В тот же миг из-за развалин взметнулось длинное черное щупальце и обвило его поперек туловища.
— Преда… — захрипел было Храбрый Ерш, но другое щупальце приставило к его носу пистолет.
Бекасик, Барабулька и Бычок-цуцик тоже были скручены. Не избежал этой участи и Мичман-в-отставке — он трепыхался в объятиях здоровенного стражника.
— Так-так-так! — Из-за камней показался Лупибей, опираясь на дубинку. — Попались наконец! Всю шайку накрыли в полном сборе! И как раз в тот момент, когда они угрожали нашей драгоценной гостье Смешинке!
Храбрый Ерш отчаянно барахтался, пытаясь вырваться из цепких объятий Спрута.

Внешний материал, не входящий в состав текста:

/-! ## §2 The oriented block step on a partial increment, door form -/

/-- **THE ORIENTED LEVELLED BLOCK STEP ON THE PARTIAL INCREMENT `𝒱_j − 𝒱_{dk}`, DOOR FORM** (`1 ≤ d`, `1 ≤ k`, `dk ≤ j`, `dk ≤ J′`, `Z^K_{Λ_{dk}} ≠ 0`): the
statement of `doorSum_klTowerIncr_le_oriented` with the slice `(Λ_j, Λ_{dk}]` — UNWEIGHTED block constants (Gram `κ`, rows/cols `α` of `S(F̃)ᵀΓS(F̃)`, radius `ρ`,
overlap `(cr, cc)` of `E(F_{J′})·S(F̃)`, truncation `N₀ ≥ 2`), the abstract levelled majorant `Nl` with its (I3) rows, `Bm·θ^{lumps}`, the door guard; conclusion:
the door-form sum of `‖kernel (map E(F_{J′})) (𝒱_j − 𝒱_{dk}) (2q+2) ·‖` is at most the oriented orders-≥2 right side plus the first-order binomial-prescribed
right side — the SAME right side as for `Δ_k` (it only reads the input `𝒱_{dk}` at `F̃_{dk−1}`). -/
theorem doorSum_partialIncr_le_oriented {β : ℝ} (hβ : 0 < β) (U μ : ℝ) (K : TrigPolyC4v) {d k j J' : ℕ} (hd : 1 ≤ d) (hk : 1 ≤ k)
    (hj : d * k ≤ j) (hJ' : d * k ≤ J') (hZ : hubbardEffPartitionFnCT L M β U μ 0 K (klScale klE0 (d * k)) ≠ 0)
    {κ : ℝ} (hκ : 0 < κ)
    (hGB : IsGramBoundedR ((sectorSubMatrix L M β (bgmFatMultiplier L M klE0 β (nambuXiCT L μ K) (d * k - 1))).transpose *
      hubbardCovSliceCT L M β μ 0 K (klScale klE0 j) (klScale klE0 (d * k)) *
        sectorSubMatrix L M β (bgmFatMultiplier L M klE0 β (nambuXiCT L μ K) (d * k - 1))) κ)
    {α : ℝ} (hα : 0 < α)
    (hrow : ∀ X, ∑ Y, ‖((sectorSubMatrix L M β (bgmFatMultiplier L M klE0 β (nambuXiCT L μ K) (d * k - 1))).transpose *
        hubbardCovSliceCT L M β μ 0 K (klScale klE0 j) (klScale klE0 (d * k)) *
          sectorSubMatrix L M β (bgmFatMultiplier L M klE0 β (nambuXiCT L μ K) (d * k - 1))) X Y‖ ≤ α)
    (hcol : ∀ Y, ∑ X, ‖((sectorSubMatrix L M β (bgmFatMultiplier L M klE0 β (nambuXiCT L μ K) (d * k - 1))).transpose *
        hubbardCovSliceCT L M β μ 0 K (klScale klE0 j) (klScale klE0 (d * k)) *
          sectorSubMatrix L M β (bgmFatMultiplier L M klE0 β (nambuXiCT L μ K) (d * k - 1))) X Y‖ ≤ α)
    {ρ : ℝ} (hρ : 0 < ρ)
    {cr cc : ℝ} (hcc0 : 0 ≤ cc)
    (hrow' : ∀ X'', ∑ X', ‖(sectorAnalysisMatrix L M β (klAnisoFamily L M β μ K klE0 J') *
        sectorSubMatrix L M β (bgmFatMultiplier L M klE0 β (nambuXiCT L μ K) (d * k - 1))) X'' X'‖ ≤ cr)
    (hcol' : ∀ X', ∑ X'', ‖(sectorAnalysisMatrix L M β (klAnisoFamily L M β μ K klE0 J') *
        sectorSubMatrix L M β (bgmFatMultiplier L M klE0 β (nambuXiCT L μ K) (d * k - 1))) X'' X'‖ ≤ cc)
    {N₀ : ℕ} (hN₀ : 2 ≤ N₀)
    (Nl : ℕ → ℕ → ℝ) (hNl0 : ∀ m' Lv, 0 ≤ Nl m' Lv) (hanti : ∀ m' Lv Lv', Lv ≤ Lv' → Nl m' Lv' ≤ Nl m' Lv)
    (hBN : ∀ m' Fc, imagTimeWeight β M * klTowerMeasLev L M β U μ K d k (2 * (m' + 1)) Fc ≤ Nl (m' + 1) (Fc + 1))
    (hB'N0 : ∀ m', imagTimeWeight β M * ((Fintype.card (SectorLeg (sectorCount (d * k - 1))) : ℝ) *
      klTowerMeasLev L M β U μ K d k (2 * (m' + 1)) 0) ≤ Nl (m' + 1) 0)
    (Bm : ℕ → ℝ) (hBm0 : ∀ m', 0 ≤ Bm m') {θ : ℝ} (hθ0 : 0 ≤ θ) (hdom : ∀ m' Lv, 1 ≤ Lv → Nl m' Lv ≤ Bm m' * θ ^ lumps Lv)
    (hθV : Real.exp 1 * α * normV (SpaceTimeIdx L M × SectorLeg (sectorCount (d * k - 1))) κ ρ
      (fun m' => imagTimeWeight β M * klTowerMeasLev L M β U μ K d k (2 * m') 0) / κ ^ 2 < 1)
    {q : ℕ} (p : Fin (2 * q + 1 + 1)) (J : Finset (Fin (2 * q + 1 + 1))) (hp : p ∉ J)
    (τ'' : Fin (2 * q + 1 + 1) → SectorLeg (sectorCount J')) (w'' : SpaceTimeIdx L M × SectorLeg (sectorCount J')) :
    ∑ X'' ∈ univ.filter (fun X'' : Fin (2 * q + 1 + 1) → SpaceTimeIdx L M × SectorLeg (sectorCount J') =>
        X'' p = w'' ∧ ∀ j ∈ J, (X'' j).2 = τ'' j),
        ‖kernel ℂ (ExteriorAlgebra.map (Matrix.toLin' (sectorAnalysisMatrix L M β (klAnisoFamily L M β μ K klE0 J')))
          (klEffectiveAction L M β U μ K klE0 j - klTowerInput L M β U μ K d k)) (2 * q + 1 + 1) X''‖ ≤
      cr * cc ^ (2 * q + 1) * ((∏ j ∈ J, (((univ.filter fun ℓ' : SectorLeg (sectorCount (d * k - 1)) =>
          (∃ q' : FreqMomentum L M, klAnisoFamily L M β μ K klE0 J' (τ'' j).1.1 q' ≠ 0 ∧
            bgmFatMultiplier L M klE0 β (nambuXiCT L μ K) (d * k - 1) ℓ'.1.1 q' ≠ 0) ∧
          ℓ'.1.2 = (τ'' j).1.2 ∧ ℓ'.2 = (τ'' j).2).card : ℕ) : ℝ)) *
        (∑ n ∈ Ico 2 N₀, (κ⁻¹ ^ (2 * q + 1 + 1) * κ⁻¹ ^ (2 * (n - 1)) * ((((36 : ℕ) : ℝ) * α) ^ (n - 1) * Real.exp n)) *
            ∑ δ ∈ (Fintype.piFinset fun _ : Fin n => range (Fintype.card (SpaceTimeIdx L M × SectorLeg (sectorCount (d * k - 1))) / 2 + 1)) with
                2 * q + 1 + 1 + 2 * (n - 1) ≤ ∑ a, 2 * δ a,
              ∑ pf : J → Fin n, ((∏ j, ((2 * δ (pf j) : ℕ) : ℝ)) / ((∑ a, 2 * δ a : ℕ) : ℝ) ^ J.card) *
                ((Real.exp 3 * κ) ^ (∑ a, 2 * δ a) * ((∏ a, Bm (δ a)) * θ ^ lumps (1 + J.card))) +
          ρ⁻¹ ^ (2 * q + 1 + 1) * (Real.exp 1 * normV (SpaceTimeIdx L M × SectorLeg (sectorCount (d * k - 1))) κ ρ
              (fun m' => imagTimeWeight β M * klTowerMeasLev L M β U μ K d k (2 * m') 0)) *
            (Real.exp 1 * α * normV (SpaceTimeIdx L M × SectorLeg (sectorCount (d * k - 1))) κ ρ
                (fun m' => imagTimeWeight β M * klTowerMeasLev L M β U μ K d k (2 * m') 0) / κ ^ 2) ^ (N₀ - 1) /
            (1 - Real.exp 1 * α * normV (SpaceTimeIdx L M × SectorLeg (sectorCount (d * k - 1))) κ ρ
                (fun m' => imagTimeWeight β M * klTowerMeasLev L M β U μ K d k (2 * m') 0) / κ ^ 2))) +
      cr * cc ^ (2 * q + 1) *
        ∑ m' ∈ range (Fintype.card (SpaceTimeIdx L M × SectorLeg (sectorCount (d * k - 1))) / 2 + 1), (if q + 1 < m' then
          ((((2 * (q + 1)).factorial : ℝ))⁻¹ * ((∏ j ∈ univ.filter (fun j : Fin (2 * (q + 1)) => j ∉ J), (2 * m' - (j : ℕ)) : ℕ) : ℝ)) *
            ((2 * m' : ℕ) : ℝ) ^ J.card * κ ^ (2 * m' - 2 * (q + 1)) *
              ((27 : ℝ) ^ J.card * (imagTimeWeight β M * klTowerMeasLev L M β U μ K d k (2 * m') J.card)) else 0) := by
  have hβ' : β ≠ 0 := hβ.ne'
  have hJ₁ : 1 ≤ d * k := le_trans hd (Nat.le_mul_of_pos_right d hk)
  have hJ : d * k ≤ j := hj
  have hG : klTowerInput L M β U μ K d k ∈ evenPart ℂ (HubbardFieldIdx L M) := klEffectiveAction_mem_evenPart hβ' U μ K klE0 (d * k)
  have hG0 : constPart ℂ (klTowerInput L M β U μ K d k) = 0 := constPart_klEffectiveAction_eq_zero β U μ K klE0 (d * k) hZ
  -- the input families: measured levelled arrays (full pin) and the position-only family
  set B : ℕ → ℕ → ℝ := fun m c => klTowerMeasLev L M β U μ K d k (2 * m) c with hB
  set B' : ℕ → ℕ → ℝ := fun m Fc => if Fc = 0 then
      (Fintype.card (SectorLeg (sectorCount (d * k - 1))) : ℝ) * klTowerMeasLev L M β U μ K d k (2 * m) 0
    else klTowerMeasLev L M β U μ K d k (2 * m) (Fc - 1) with hB'
  have hB0 : ∀ m c, 0 ≤ B m c := fun m c => klTowerMeasLev_nonneg hβ.le U μ K d k _ c
  have hBin : ∀ (m' Fc : ℕ) (E : Finset (Fin (2 * m' + 1 + 1))) (τ' : Fin (2 * m' + 1 + 1) → SectorLeg (sectorCount (d * k - 1)))
      (q' : Fin (2 * m' + 1 + 1)), q' ∈ E → E.card = Fc + 1 → ∀ y : SpaceTimeIdx L M,
        imagTimeWeight β M ^ (2 * m' + 1) *
          ∑ σ ∈ univ.filter (fun σ : Fin (2 * m' + 1 + 1) → SectorLeg (sectorCount (d * k - 1)) => ∀ e ∈ E, σ e = τ' e),
            ∑ x ∈ univ.filter (fun x : Fin (2 * m' + 1 + 1) → SpaceTimeIdx L M => x q' = y),
              ‖sectorisedKernel L M β (klAnisoFamily L M β μ K klE0 (d * k - 1)) (klTowerInput L M β U μ K d k) (2 * m' + 1 + 1) σ x‖ ≤
          B (m' + 1) Fc :=
    fun m' Fc E τ' q' hq hE y => doorInput_klTowerInput_le_klTowerMeasLev hβ.le U μ K d k m' Fc E τ' q' hq hE y
  -- the weighted (weight `1`) forms of the two input rows
  have hBw : ∀ (m' Fc : ℕ) (E : Finset (Fin (2 * m' + 1 + 1))) (τ' : Fin (2 * m' + 1 + 1) → SectorLeg (sectorCount (d * k - 1)))
      (q' : Fin (2 * m' + 1 + 1)), q' ∈ E → E.card = Fc + 1 → ∀ y : SpaceTimeIdx L M,
        imagTimeWeight β M ^ (2 * m' + 1) *
          ∑ σ ∈ univ.filter (fun σ : Fin (2 * m' + 1 + 1) → SectorLeg (sectorCount (d * k - 1)) => ∀ e ∈ E, σ e = τ' e),
            ∑ x ∈ univ.filter (fun x : Fin (2 * m' + 1 + 1) → SpaceTimeIdx L M => x q' = y),
              (fun _ : Finset Unit => (1 : ℝ)) ((univ.image fun i => (x i, σ i)).image (fun _ => ())) *
              ‖sectorisedKernel L M β (klAnisoFamily L M β μ K klE0 (d * k - 1)) (klTowerInput L M β U μ K d k) (2 * m' + 1 + 1) σ x‖ ≤
          B (m' + 1) Fc := fun m' Fc E τ' q' hq hE y => by
    simpa only [one_mul] using hBin m' Fc E τ' q' hq hE y
  have hB'w : ∀ (m' Fc : ℕ) (E : Finset (Fin (2 * m' + 1 + 1))) (τ' : Fin (2 * m' + 1 + 1) → SectorLeg (sectorCount (d * k - 1)))
      (t : Fin (2 * m' + 1 + 1)), t ∉ E → E.card = Fc → ∀ yσ : SectorLeg (sectorCount (d * k - 1)) → SpaceTimeIdx L M,
        imagTimeWeight β M ^ (2 * m' + 1) *
          ∑ σ ∈ univ.filter (fun σ : Fin (2 * m' + 1 + 1) → SectorLeg (sectorCount (d * k - 1)) => ∀ e ∈ E, σ e = τ' e),
            ∑ x ∈ univ.filter (fun x : Fin (2 * m' + 1 + 1) → SpaceTimeIdx L M => x t = yσ (σ t)),
              (fun _ : Finset Unit => (1 : ℝ)) ((univ.image fun i => (x i, σ i)).image (fun _ => ())) *
              ‖sectorisedKernel L M β (klAnisoFamily L M β μ K klE0 (d * k - 1)) (klTowerInput L M β U μ K d k) (2 * m' + 1 + 1) σ x‖ ≤
          B' (m' + 1) Fc := fun m' Fc E τ' t _ hE yσ => by
    simpa only [one_mul] using swInput_klTowerInput_le_towerBsw hβ U μ K d k m' Fc E τ' t hE yσ
  -- (I3) rows for the position-only family from `hBN` and the level-`0` row
  have hB'N : ∀ m' Fc, imagTimeWeight β M * B' (m' + 1) Fc ≤ Nl (m' + 1) Fc := by
    intro m' Fc
    rcases Fc with _ | F₀
    · rw [hB', towerBsw_zero]; exact hB'N0 m'
    · rw [hB', towerBsw_succ]; exact hBN m' F₀
  have hBN' : ∀ m' Fc, imagTimeWeight β M * B (m' + 1) Fc ≤ Nl (m' + 1) (Fc + 1) := fun m' Fc => hBN m' Fc
  -- (I1): the talking relation with `c = 36`
  have h36 : (1 : ℕ) ≤ 36 := by norm_num
  -- the weight-`1` rows/cols
  have hroww : ∀ X, ∑ Y, ‖((sectorSubMatrix L M β (bgmFatMultiplier L M klE0 β (nambuXiCT L μ K) (d * k - 1))).transpose *
        hubbardCovSliceCT L M β μ 0 K (klScale klE0 j) (klScale klE0 (d * k)) *
          sectorSubMatrix L M β (bgmFatMultiplier L M klE0 β (nambuXiCT L μ K) (d * k - 1))) X Y‖ *
        (fun _ : Finset Unit => (1 : ℝ)) {(fun _ : SpaceTimeIdx L M × SectorLeg (sectorCount (d * k - 1)) => ()) X,
          (fun _ : SpaceTimeIdx L M × SectorLeg (sectorCount (d * k - 1)) => ()) Y} ≤ α := fun X => by
    simpa only [mul_one] using hrow X
  have hcolw : ∀ Y, ∑ X, ‖((sectorSubMatrix L M β (bgmFatMultiplier L M klE0 β (nambuXiCT L μ K) (d * k - 1))).transpose *
        hubbardCovSliceCT L M β μ 0 K (klScale klE0 j) (klScale klE0 (d * k)) *
          sectorSubMatrix L M β (bgmFatMultiplier L M klE0 β (nambuXiCT L μ K) (d * k - 1))) X Y‖ *
        (fun _ : Finset Unit => (1 : ℝ)) {(fun _ : SpaceTimeIdx L M × SectorLeg (sectorCount (d * k - 1)) => ()) X,
          (fun _ : SpaceTimeIdx L M × SectorLeg (sectorCount (d * k - 1)) => ()) Y} ≤ α := fun Y => by
    simpa only [mul_one] using hcol Y
  have hrow'w : ∀ X'', ∑ X', ‖(sectorAnalysisMatrix L M β (klAnisoFamily L M β μ K klE0 J') *
        sectorSubMatrix L M β (bgmFatMultiplier L M klE0 β (nambuXiCT L μ K) (d * k - 1))) X'' X'‖ *
        (fun _ : Finset Unit => (1 : ℝ)) {(fun _ : SpaceTimeIdx L M × SectorLeg (sectorCount J') => ()) X'',
          (fun _ : SpaceTimeIdx L M × SectorLeg (sectorCount (d * k - 1)) => ()) X'} ≤ cr := fun X'' => by
    simpa only [mul_one] using hrow' X''
  have hcol'w : ∀ X', ∑ X'', ‖(sectorAnalysisMatrix L M β (klAnisoFamily L M β μ K klE0 J') *
        sectorSubMatrix L M β (bgmFatMultiplier L M klE0 β (nambuXiCT L μ K) (d * k - 1))) X'' X'‖ *
        (fun _ : Finset Unit => (1 : ℝ)) {(fun _ : SpaceTimeIdx L M × SectorLeg (sectorCount J') => ()) X'',
          (fun _ : SpaceTimeIdx L M × SectorLeg (sectorCount (d * k - 1)) => ()) X'} ≤ cc := fun X' => by
    simpa only [mul_one] using hcol' X'
  -- a default sector of the input alphabet
  obtain ⟨σdef⟩ : Nonempty (SectorLeg (sectorCount (d * k - 1))) := ⟨((⟨0, sectorCount_pos _⟩, 0), 0)⟩
  -- the two doors at this `(p, J, τ″, w″)`
  have h2 := blockStep_ordersGe2_wtOriented_le (L := L) (M := M) (IsTreeWeight.const_one (Λ := Unit)) hβ μ K hJ₁ hJ hJ'
    (fun _ : SpaceTimeIdx L M × SectorLeg (sectorCount (d * k - 1)) => ())
    (fun _ : SpaceTimeIdx L M × SectorLeg (sectorCount J') => ())
    (klTowerInput L M β U μ K d k) hG hG0 σdef
    (fun σ σ' : SectorLeg (sectorCount (d * k - 1)) => ∃ q' : FreqMomentum L M,
      bgmFatMultiplier L M klE0 β (nambuXiCT L μ K) (d * k - 1) σ.1.1 q' *
        bgmFatMultiplier L M klE0 β (nambuXiCT L μ K) (d * k - 1) σ'.1.1 q' ≠ 0)
    h36 (fun σ' => card_filter_overlap_bgmFat_sectorLeg_le (L := L) (M := M) (K := K) (μ := μ) (e₀ := klE0) (β := β) (d * k - 1) σ')
    (fun X Y hXY => hCov_bgmFat_hubbardCovSliceCT hβ' μ klE0 K _ _ (d * k - 1) X Y hXY)
    hκ hGB B B' hB0 hBw hB'w Nl hNl0 hanti hBN' hB'N Bm hBm0 hθ0 hdom hα hroww hcolw hρ hθV hcc0 hrow'w hcol'w hN₀
    (m := 2 * q + 1) p J hp τ'' w''
  simp only [one_mul] at h2
  have h1 := blockStep_firstOrder_lev_le (L := L) (M := M) hβ μ K hJ₁ hJ hJ' (klTowerInput L M β U μ K d k) hG hκ.le hGB B hB0 hBin hcc0
    hrow' hcol' (q := q) p J hp τ'' w''
  -- split `Δ_k` inside the door-form sum
  rw [partialIncr_eq_ordersGe2_add_firstOrder β U μ K d k j hZ, map_add]
  refine le_trans (sum_le_sum fun X _ => ?_) (le_trans (le_of_eq sum_add_distrib) (add_le_add h2 h1))
  rw [kernel_add]
  exact norm_add_le _ _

— А это кто такой? — Лупибей остановился возле Мичмана-в-отставке.
— Его отпустите! — рванулась к нему девочка. — Он защищал меня! Он со мной!
— Тогда совсем другое дело, — Лупибей дал знак стражнику, и тот освободил изрядно помятого пленника. — Кто же ты все-таки?
— Мичман-в-отставке, — просипел тот, с трудом расправляя плавники.
— Гм… в отставке, — начальник стражи с сомнением рассматривал его. — А почему, собственно, отставили? За какой проступок?
— За старость… кхе-кхе! Этот проступок совершает каждый в своей жизни… рано или поздно.
— Оставьте его здесь. Он будет напоминать мне о старом аисте, — Смешинка погладила Мичмана-в-отставке, — который исчез, спасаясь от бандитов.
— И из-за которого пострадал наш славный Крадимигом. — Начальник остановился над оглушенным Спрутом и велел его унести. — Ничего, бандиты за все ответят!
— Но они не виноваты в гибели старого аиста и ранении стражника, — возразила Смешинка. — То были другие… бандиты.
— Бандиты есть бандиты, дорогая девочка, — веско сказал Лупибей. — Они не могут быть одними, а потом другими. Они всегда бандиты и будут отвечать за свои преступления.